import Summits.QuantumFields.YangMills.Theorems.UnitScaleTiltProp7AxialGauge
import Literature.MathematicalPhysics.QuantumFieldTheory.Balaban1983to89.BlockAveragingExpMeanLogContinuous
import Literature.MathematicalPhysics.QuantumFieldTheory.Balaban1983to89.B15Prop1Carrier
import Literature.MathematicalPhysics.QuantumFieldTheory.Balaban1983to89.T3NestedUnitLaws
import Summits.QuantumFields.YangMills.Theorems.FluctuationComparisonRegPrIntLOrganTangentUniqMaxResidualGauge
import HarnessLib

/-!
# Crux `FluctuationComparisonRegPrIntL` (stmt-QuantumFields-20520, rung R3), PATH-B organ O1, LINE g26-1 «mode_section», repair R-UNIQ (LEAD w3 g24,
# 2026-08-30): THE RESIDUAL-GAUGE AXIAL SECTION — one CONTINUOUSLY CHOSEN representative per orbit of the group (4) «`u = 1` at the block centres»,
# and its orbit calculus

Cell `ym3-torus` (YM ladder rung R3 = continuum `SU(2)` Yang–Mills on the three-torus — a RUNG: NOT d = 4, NOT infinite volume, NOT a mass gap, NOT Clay).
Width seat `ym3-torus-px19` (gen 18); `--kind proof --supports stmt-QuantumFields-20520 --as helper`, count-neutral; DEFINITION-FREE (0 `def`, 0 `instance`,
0 `notation`, 0 `sorry`, default heartbeats).

WHY.  LEAD w3 g24's typing note R-UNIQ (✓`…OrganTangentUniqMaxResidualGauge`): a fibre maximiser of a gauge-invariant density over a datum of the one-step
averaging `descend` is never POINTWISE unique — the residual group (4) («`w(y) = 1` at the block centres `y`», [Balaban1985Variational] (4) p. 278) moves
every configuration and preserves fibre, window and density — so the one-well letter of MODE∘ must read «unique MODULO the residual group», and the continuous
mode section is then obtained on a GAUGE-FIXED SLICE.  This file supplies the slice: the complete `k`-fold comb axial gauge of ✓`Prop7AxialGauge` (relative to a
background `U₀`; [Balaban1985RegularSpaces] (1.19) p. 79 «determine uniquely an element in each orbit given by the subgroup (1.14)») read as a MAP

  `axSec U₀ U := gaugeActT (fun x => (axialT U₀ (embIter k (iterBlockOf k x)) x)⁻¹ * axialT U (embIter k (iterBlockOf k x)) x) U`

(written out in every statement — no definition is introduced), with: CONTINUITY in `(U₀, U)` (§1: torus transport `holT` and the comb holonomy `axialT` are
finite products of bond variables); the ORBIT CALCULUS (§2: the gauging element lies in (4); `axSec U₀ U` is axial; `axSec` is CONSTANT on residual orbits and
SEPARATES them — `axSec U₀ U = axSec U₀ U′ ↔ U′ = w • U` for a residual `w`; idempotent; `= U` iff `U` is axial; `axSec U₀ U₀ = U₀`); INVARIANTS (§3: plaquette
variables are conjugated, so `dist1`, `PlaqSmall` and every residual-invariant functional are unchanged; the slice `{U | axSec U₀ U = U}` is closed); and the
ONE-STEP READING at the objects of `descend F ℰ K` (§4: `k = 1`, centres `embIter 1 y = emb y`; `descend (axSec U₀ U) = descend U` by LEAD w3 g24's
✓`…OrganTangentUniqMaxResidualGauge.descend_gaugeAct_of_residual`, [Balaban1985Averaging] (11) p. 19).

HONEST FRAMING: symmetry∕topology bookkeeping over ✓`Prop7AxialGauge` and lit ✓`B10Eq27TorusAxialLog`; nothing of Bałaban's analysis is asserted or proved;
R-UNIQ (as a letter), MODE∘, O1, the five registered ∘-stubs of `Lines/semiclassical_s2beta.lean` v11.4 (★★OWNER RULING №36, untouched), crux 20520 and
`YM3TorusSU2` are NOT proved; rung R3 = SU(2) YM₃ on T³ at fixed lattice data — NOT d = 4, NOT infinite volume, NOT a mass gap, NOT Clay; the Yang–Mills mass
gap is NOT proved by any of this.

References: T. Bałaban, CMP **102** (1985) 277–309 [Balaban1985Variational] ((4) p.278, (16)–(18) p.280); CMP **99** (1985) 75–102 [Balaban1985RegularSpaces]
((1.14) p.78, (1.19) p.79); CMP **98** (1985) 17–51 [Balaban1985Averaging] ((8)–(9) pp.18–19, (11)–(13) p.19, p.24).
-/

set_option autoImplicit false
────
● Directions: Output the material above exactly, but only from the line that carries "# and its orbit calculus" through the line that carries "proof --supports stmt-QuantumFields-20520".

● Answer for the task:
# and its orbit calculus

Cell `ym3-torus` (YM ladder rung R3 = continuum `SU(2)` Yang–Mills on the three-torus — a RUNG: NOT d = 4, NOT infinite volume, NOT a mass gap, NOT Clay).
Width seat `ym3-torus-px19` (gen 18); `--kind proof --supports stmt-QuantumFields-20520 --as helper`, count-neutral; DEFINITION-FREE (0 `def`, 0 `instance`,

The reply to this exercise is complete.